Wednesday, June 23, 2021

As Tourists Return to Venice, We Prepare to Leave It

Duck lips have returned to Venice
 

As the swallows famously return to San Capistrano in California, so duck lips (rather then ducks themselves) have returned to Venice with the return of tourists to Venice.

This particular and now nearly universal set of the face, a particular aesthetic of beauty created by the technology of our digital and disembodied age (an effect and even a type of technology predicted nearly 100 years ago by Paul Valéry in his remarkable essay "The Conquest of Ubiquity"), and held only so long as required to snap a selfie, is one of the things whose absence during the long touristic lull of the pandemic can only fully be appreciated with its reappearance afterwards.

But while tourists return to Venice we, after living here full-time for more than a decade, are planning to move to Toronto, with a departure from Venice in mid-July.

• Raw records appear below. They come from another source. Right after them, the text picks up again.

import Summits.ValiantsHypothesis.ValiantsHypothesis.Theorems.LacunarySymmetroidMatrixDescartesCensusPivotConvexity

/-!
# `MatrixDescartes` census — pivot column: NO NSD ROOTS BELOW FULL INDEX (every size `m`), and at `m = 2`:
# every positive determinant root of an index-`≤ 1` pivot pencil is a PSD root

HONEST FRAMING.  Object-search cell `pub-symmetroid`, Conjecture-B column in PIVOT currency (`…CensusPivotDefs.lean`, seat conjb-1),
seat `val-sym-mdr-p1` (generation 6).  Helper file landed `--supports` the crux item stmt-ValiantsHypothesis-18050
(`Theses.LacunarySymmetroid.MatrixDescartes`, OPEN, on HOLD) with NO closure claim.  Sequel of the LOEWNER-CONVEXITY LAW
(`…CensusPivotConvexity.lean`: at most TWO positive determinant roots carry `F(t) ⪯ 0`); here the index enters:

* **NO NSD ROOTS BELOW FULL INDEX** (`not_negSemidef_of_index_lt`, every `m`, every `K`, every exponents): if `J + W Wᵀ ⪰ 0` for a
  real `m × q` matrix `W` with `q < m` (pivot index `< m`) and `det F ≢ 0`, then NO `t > 0` has `F(t) ⪯ 0` — in particular no positive
  determinant root is an NSD root.  Proof: pick `u ≠ 0` with `Wᵀu = 0` (`q < m`); then `uᵀJu = uᵀ(J + WWᵀ)u ≥ 0`, so
  `uᵀF(t)u = t^e uᵀJu + ∑ t^{dₖ} uᵀPₖu ≥ 0`; `F(t) ⪯ 0` forces every term to vanish, hence `Pₖu = 0`, `(J + WWᵀ)u = 0`, `Ju = 0`,
  `F(X)u ≡ 0` and `det F(X) = 0`.
* **`m = 2`, INDEX `≤ 1`: EVERY POSITIVE ROOT IS A PSD ROOT** (`posSemidef_at_posRoot_of_index_lt_two`): a singular symmetric `2 × 2`
  matrix is semidefinite (`Convexity.posSemidef_or_negSemidef_of_det_eq_zero`), and the NSD alternative is excluded; consequently
  **`pivotPosRoots e d J P = #{t > 0 : det F(t) = 0, F(t) ⪰ 0}`** (`pivotPosRoots_eq_card_posSemidef_of_index_lt_two`) — the `+ 2` of
  `Convexity.pivotPosRoots_le_two_add_card_posSemidef` drops for the index-1 column (conjb-1's `RankOnePivotLaw*` rows): every root of an
  index-1 `2 × 2` pivot pencil is a PSD-boundary point of the Loewner-convex curve `u ↦ F(u)/u^e`, and at every root ALL quadratic forms
  of `F` are `≥ 0` (the roots avoid every negativity window `{u : vᵀF(u)v < 0}`, each an interval by the convexity law).
Nothing here bears on `Theses.LacunarySymmetroid.MatrixDescartes` in its window, on `KPlusLogSqLaw`, on `DoorA26` / `DoorA34`, on the
cell's registers or credences, or on `VP ≠ VNP`.

[folklore] Elementary linear algebra (rank–nullity `LinearMap.ker_ne_bot_of_finrank_lt`, `Matrix.PosSemidef` API,
`Matrix.exists_mulVec_eq_zero_iff` over `ℝ[X]`); tree `Pivot.eval_det_pivot`, `Pivot.Convexity.*`.  No definitions, no named facts.
-/

-- `Summit.ValiantsHypothesis.ValiantsHypothesis.…` repeats a component by the D-0017 layout
-- (single-conjunct summit), which the `dupNamespace` linter flags; the name is mandated.
set_option linter.dupNamespace false

namespace Summit.ValiantsHypothesis.ValiantsHypothesis.Theorems.LacunarySymmetroidMatrixDescartes.Pivot.IndexRoots

open Matrix Finset Polynomial
open scoped BigOperators

variable {m K q : ℕ}

/-- Below full index there is a non-zero vector orthogonal to the columns of `W`. [folklore] -/
theorem exists_ne_zero_transpose_mulVec_eq_zero (W : Matrix (Fin m) (Fin q) ℝ) (hq : q < m) :
    ∃ u : Fin m → ℝ, u ≠ 0 ∧ Wᵀ *ᵥ u = 0 := by
  have h : LinearMap.ker (Wᵀ.mulVecLin) ≠ ⊥ := by
    refine LinearMap.ker_ne_bot_of_finrank_lt ?_
    simpa using hq
  obtain ⟨u, hu, hu0⟩ := Submodule.exists_mem_ne_zero_of_ne_bot h
  refine ⟨u, hu0, ?_⟩
  rw [Matrix.mulVec_transpose]
  simpa using hu

/-- For `u` orthogonal to the columns of `W`, the index certificate `J + W Wᵀ ⪰ 0` gives `uᵀJu ≥ 0`. [folklore] -/
theorem quadForm_nonneg_of_orth {J : Matrix (Fin m) (Fin m) ℝ} {W : Matrix (Fin m) (Fin q) ℝ}
    (hW : (J + W * Wᵀ).PosSemidef) {u : Fin m → ℝ} (hu : Wᵀ *ᵥ u = 0) : 0 ≤ u ⬝ᵥ (J *ᵥ u) := by
  have h := hW.dotProduct_mulVec_nonneg u
  rwa [star_trivial, Matrix.add_mulVec, dotProduct_add, ← Matrix.mulVec_mulVec, hu, Matrix.mulVec_zero,
    dotProduct_zero, add_zero] at h

/-- For `u` orthogonal to the columns of `W` with `uᵀJu = 0`, the certificate gives `Ju = 0`. [folklore] -/
theorem mulVec_eq_zero_of_orth {J : Matrix (Fin m) (Fin m) ℝ} {W : Matrix (Fin m) (Fin q) ℝ}
    (hW : (J + W * Wᵀ).PosSemidef) {u : Fin m → ℝ} (hu : Wᵀ *ᵥ u = 0) (h0 : u ⬝ᵥ (J *ᵥ u) = 0) : J *ᵥ u = 0 := by
  have hq : star u ⬝ᵥ ((J + W * Wᵀ) *ᵥ u) = 0 := by
    rw [star_trivial, Matrix.add_mulVec, dotProduct_add, ← Matrix.mulVec_mulVec, hu, Matrix.mulVec_zero,
      dotProduct_zero, add_zero, h0]
  have h := (hW.dotProduct_mulVec_zero_iff u).1 hq
  rwa [Matrix.add_mulVec, ← Matrix.mulVec_mulVec, hu, Matrix.mulVec_zero, add_zero] at h

/-- A common kernel vector of all letters kills the determinant of the pencil. [folklore] -/
theorem det_pencil_eq_zero_of_common_kernel (e : ℕ) (d : Fin K → ℕ) (J : Matrix (Fin m) (Fin m) ℝ)
    (P : Fin K → Matrix (Fin m) (Fin m) ℝ) {u : Fin m → ℝ} (hu0 : u ≠ 0) (hJ : J *ᵥ u = 0) (hP : ∀ k, P k *ᵥ u = 0) :
    Matrix.det (((X : ℝ[X]) ^ e) • J.map Polynomial.C + ∑ k, ((X : ℝ[X]) ^ d k) • (P k).map Polynomial.C) = 0 := by
  classical
  set w : Fin m → ℝ[X] := Polynomial.C ∘ u with hw
  have hw0 : w ≠ 0 := fun h => hu0 (funext fun j => by simpa [hw] using congr_fun h j)
  have hmap : ∀ M : Matrix (Fin m) (Fin m) ℝ, M *ᵥ u = 0 → M.map Polynomial.C *ᵥ w = 0 := by
    intro M hM
    funext i
    have h := RingHom.map_mulVec Polynomial.C M u i
    rw [hM] at h
    simpa [hw] using h.symm
  refine Matrix.exists_mulVec_eq_zero_iff.mp ⟨w, hw0, ?_⟩
  rw [Matrix.add_mulVec, Matrix.smul_mulVec, hmap J hJ, smul_zero, zero_add, Matrix.sum_mulVec]
  exact Finset.sum_eq_zero fun k _ => by rw [Matrix.smul_mulVec, hmap (P k) (hP k), smul_zero]

/-- **NO NSD VALUES BELOW FULL INDEX** (every size `m`, every `K`).  If `J + W Wᵀ ⪰ 0` for an `m × q` matrix `W` with `q < m`,
the letters `Pₖ` are PSD and `det F ≢ 0`, then `F(t) = t^e J + ∑ t^{dₖ} Pₖ` is NOT negative semidefinite at any `t > 0`. [folklore] -/
theorem not_negSemidef_of_index_lt (e : ℕ) (d : Fin K → ℕ) (J : Matrix (Fin m) (Fin m) ℝ)
    (P : Fin K → Matrix (Fin m) (Fin m) ℝ) (hP : ∀ k, (P k).PosSemidef) (W : Matrix (Fin m) (Fin q) ℝ) (hq : q < m)
    (hW : (J + W * Wᵀ).PosSemidef)
    (hdet : Matrix.det (((X : ℝ[X]) ^ e) • J.map Polynomial.C + ∑ k, ((X : ℝ[X]) ^ d k) • (P k).map Polynomial.C) ≠ 0)
    {t : ℝ} (ht : 0 < t) : ¬ (-(t ^ e • J + ∑ k, t ^ d k • P k)).PosSemidef := by
  intro hN
  obtain ⟨u, hu0, hu⟩ := exists_ne_zero_transpose_mulVec_eq_zero W hq
  have hJu : 0 ≤ u ⬝ᵥ (J *ᵥ u) := quadForm_nonneg_of_orth hW hu
  have hPu : ∀ k, 0 ≤ u ⬝ᵥ (P k *ᵥ u) := fun k => by simpa only [star_trivial] using (hP k).dotProduct_mulVec_nonneg u
  -- the form of `u` at `t` is `≤ 0` (NSD) and a sum of non-negative terms
  have hle : u ⬝ᵥ ((t ^ e • J + ∑ k, t ^ d k • P k) *ᵥ u) ≤ 0 := by
    have h := hN.dotProduct_mulVec_nonneg u
    simp only [star_trivial, Matrix.neg_mulVec, dotProduct_neg, neg_nonneg] at h
    exact h
  rw [Convexity.quadForm_eval_pencil] at hle
  have hte : 0 < t ^ e := pow_pos ht _
  have hterm : ∀ k, 0 ≤ t ^ d k * (u ⬝ᵥ (P k *ᵥ u)) := fun k => mul_nonneg (pow_pos ht _).le (hPu k)
  have hsum : 0 ≤ ∑ k, t ^ d k * (u ⬝ᵥ (P k *ᵥ u)) := Finset.sum_nonneg fun k _ => hterm k
  have hJ0 : u ⬝ᵥ (J *ᵥ u) = 0 := by nlinarith [mul_nonneg hte.le hJu]
  have hS0 : ∑ k, t ^ d k * (u ⬝ᵥ (P k *ᵥ u)) = 0 := by nlinarith [mul_nonneg hte.le hJu]
  have hPk : ∀ k, P k *ᵥ u = 0 := by
    intro k
    have hk : t ^ d k * (u ⬝ᵥ (P k *ᵥ u)) = 0 :=
      (Finset.sum_eq_zero_iff_of_nonneg (fun k _ => hterm k)).1 hS0 k (Finset.mem_univ k)
    have hk' : u ⬝ᵥ (P k *ᵥ u) = 0 := (mul_eq_zero.mp hk).resolve_left (pow_ne_zero _ ht.ne')
    exact ((hP k).dotProduct_mulVec_zero_iff u).1 (by rw [star_trivial]; exact hk')
  exact hdet (det_pencil_eq_zero_of_common_kernel e d J P hu0 (mulVec_eq_zero_of_orth hW hu hJ0) hPk)

/-- **`m = 2`, index `≤ 1`: every positive determinant root is a PSD root.**  For a `2 × 2` pivot pencil with `J` symmetric,
`Pₖ ⪰ 0` and `J + W Wᵀ ⪰ 0` for a `2 × q` matrix `W` with `q < 2`, every positive root `t` of `det F` has `F(t) ⪰ 0`. [folklore] -/
theorem posSemidef_at_posRoot_of_index_lt_two (e : ℕ) (d : Fin K → ℕ) (J : Matrix (Fin 2) (Fin 2) ℝ)
    (P : Fin K → Matrix (Fin 2) (Fin 2) ℝ) (hJ : J.IsSymm) (hP : ∀ k, (P k).PosSemidef) (W : Matrix (Fin 2) (Fin q) ℝ)
    (hq : q < 2) (hW : (J + W * Wᵀ).PosSemidef) {t : ℝ} (ht : 0 < t)
    (hroot : t ∈ (Matrix.det (((X : ℝ[X]) ^ e) • J.map Polynomial.C
        + ∑ k, ((X : ℝ[X]) ^ d k) • (P k).map Polynomial.C)).roots) :
    (t ^ e • J + ∑ k, t ^ d k • P k).PosSemidef := by
  classical
  set Fp := Matrix.det (((X : ℝ[X]) ^ e) • J.map Polynomial.C + ∑ k, ((X : ℝ[X]) ^ d k) • (P k).map Polynomial.C)
    with hFp
  have hdet : Fp ≠ 0 := fun h => by rw [h, Polynomial.roots_zero] at hroot; exact absurd hroot (by simp)
  have hdt : (t ^ e • J + ∑ k, t ^ d k • P k).det = 0 := by
    have h := (Polynomial.mem_roots hdet).1 hroot
    rwa [Polynomial.IsRoot.def, hFp, eval_det_pivot] at h
  have hsymm : (t ^ e • J + ∑ k, t ^ d k • P k).IsSymm :=
    Matrix.isHermitian_iff_isSymm.1 (Convexity.isHermitian_eval_pencil e d J P hJ hP t)
  rcases Convexity.posSemidef_or_negSemidef_of_det_eq_zero hsymm hdt with h | h
  · exact h
  · exact absurd h (not_negSemidef_of_index_lt e d J P hP W hq hW hdet ht)

open scoped Classical in
/-- **The index-1 column counts PSD roots only** (`m = 2`): under the hypotheses of `posSemidef_at_posRoot_of_index_lt_two`,
`pivotPosRoots e d J P` equals the number of distinct positive roots `t` of `det F` with `F(t) ⪰ 0`. [folklore] -/
theorem pivotPosRoots_eq_card_posSemidef_of_index_lt_two (e : ℕ) (d : Fin K → ℕ) (J : Matrix (Fin 2) (Fin 2) ℝ)
    (P : Fin K → Matrix (Fin 2) (Fin 2) ℝ) (hJ : J.IsSymm) (hP : ∀ k, (P k).PosSemidef) (W : Matrix (Fin 2) (Fin q) ℝ)
    (hq : q < 2) (hW : (J + W * Wᵀ).PosSemidef) :
    pivotPosRoots e d J P =
      ((Matrix.det (((X : ℝ[X]) ^ e) • J.map Polynomial.C
        + ∑ k, ((X : ℝ[X]) ^ d k) • (P k).map Polynomial.C)).roots.toFinset.filter
        (fun t => 0 < t ∧ (t ^ e • J + ∑ k, t ^ d k • P k).PosSemidef)).card := by
  unfold pivotPosRoots
  congr 1
  ext t
  simp only [Finset.mem_filter, Multiset.mem_toFinset]
  constructor
  · rintro ⟨hr, ht⟩
    exact ⟨hr, ht, posSemidef_at_posRoot_of_index_lt_two e d J P hJ hP W hq hW ht hr⟩
  · rintro ⟨hr, ht, -⟩
    exact ⟨hr, ht⟩

/-- **At a root of an index-`≤ 1` `2 × 2` pivot pencil every quadratic form is non-negative**: the positive roots avoid every
negativity window `{u : vᵀF(u)v < 0}` (each an interval by the convexity law). [folklore] -/
theorem quadForm_nonneg_at_posRoot_of_index_lt_two (e : ℕ) (d : Fin K → ℕ) (J : Matrix (Fin 2) (Fin 2) ℝ)
    (P : Fin K → Matrix (Fin 2) (Fin 2) ℝ) (hJ : J.IsSymm) (hP : ∀ k, (P k).PosSemidef) (W : Matrix (Fin 2) (Fin q) ℝ)
    (hq : q < 2) (hW : (J + W * Wᵀ).PosSemidef) {t : ℝ} (ht : 0 < t)
    (hroot : t ∈ (Matrix.det (((X : ℝ[X]) ^ e) • J.map Polynomial.C
        + ∑ k, ((X : ℝ[X]) ^ d k) • (P k).map Polynomial.C)).roots) (v : Fin 2 → ℝ) :
    0 ≤ v ⬝ᵥ ((t ^ e • J + ∑ k, t ^ d k • P k) *ᵥ v) := by
  simpa only [star_trivial] using
    (posSemidef_at_posRoot_of_index_lt_two e d J P hJ hP W hq hW ht hroot).dotProduct_mulVec_nonneg v

end Summit.ValiantsHypothesis.ValiantsHypothesis.Theorems.LacunarySymmetroidMatrixDescartes.Pivot.IndexRoots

This is a move that's been long in the works, but one that I haven't wanted to mention in the blog as, not least of all, it's not something I've wanted (or want) to write much about. Writing, no matter how one tries (with varying degrees of success) to disguise it, inevitably brings with it certain demands of form and, at least, if only to a limited degree, of coherence (achieved or attempted). 

"To be natural is such a very difficult pose to keep up," a character remarks in Oscar Wilde's An Ideal Husband, and when it comes to this move I've had no interest in writing about it in either a "natural" (ie, casual) way, nor a more formal one. Both of which would, like all forms of writing, begin to shape my thoughts in ways having more to do with the demands of the medium than I'd prefer.

For now I can only say that having watched our son grow from a not-quite-yet-three-old American child upon our arrival on November 1, 2010, to a bi-lingual, bi-cultural, but very Venetian 13 year old, it seemed time return to North America for at least a few years. To be closer to family again, and to the culture in which both my wife and I are at home, as we will never be in Venice. 

Despite the international festivals it hosts (the Biennales of Art, Architecture, Film, Dance, etc) the subject when one is in Venice can only inevitably be Venice itself. 

It is a city long defined by its own self-regard, in which visitors willingly (even rapturously) join, as they almost can't help but do in such a beautiful, storied place--and in which the city's economy has long relied upon them doing. 

But I find it increasingly difficult to form any clear opinions on Venice. For myself at least, any worthwhile attempts at reflection seem possible only outside the hall of mirrors that the city is, and has long been. 

The only way to think about a subject, I suspect, is at least for a time not to think about it at all. Not to think, that is, in the conscious sense of the city as an unceasing object of interest or focus or investigation.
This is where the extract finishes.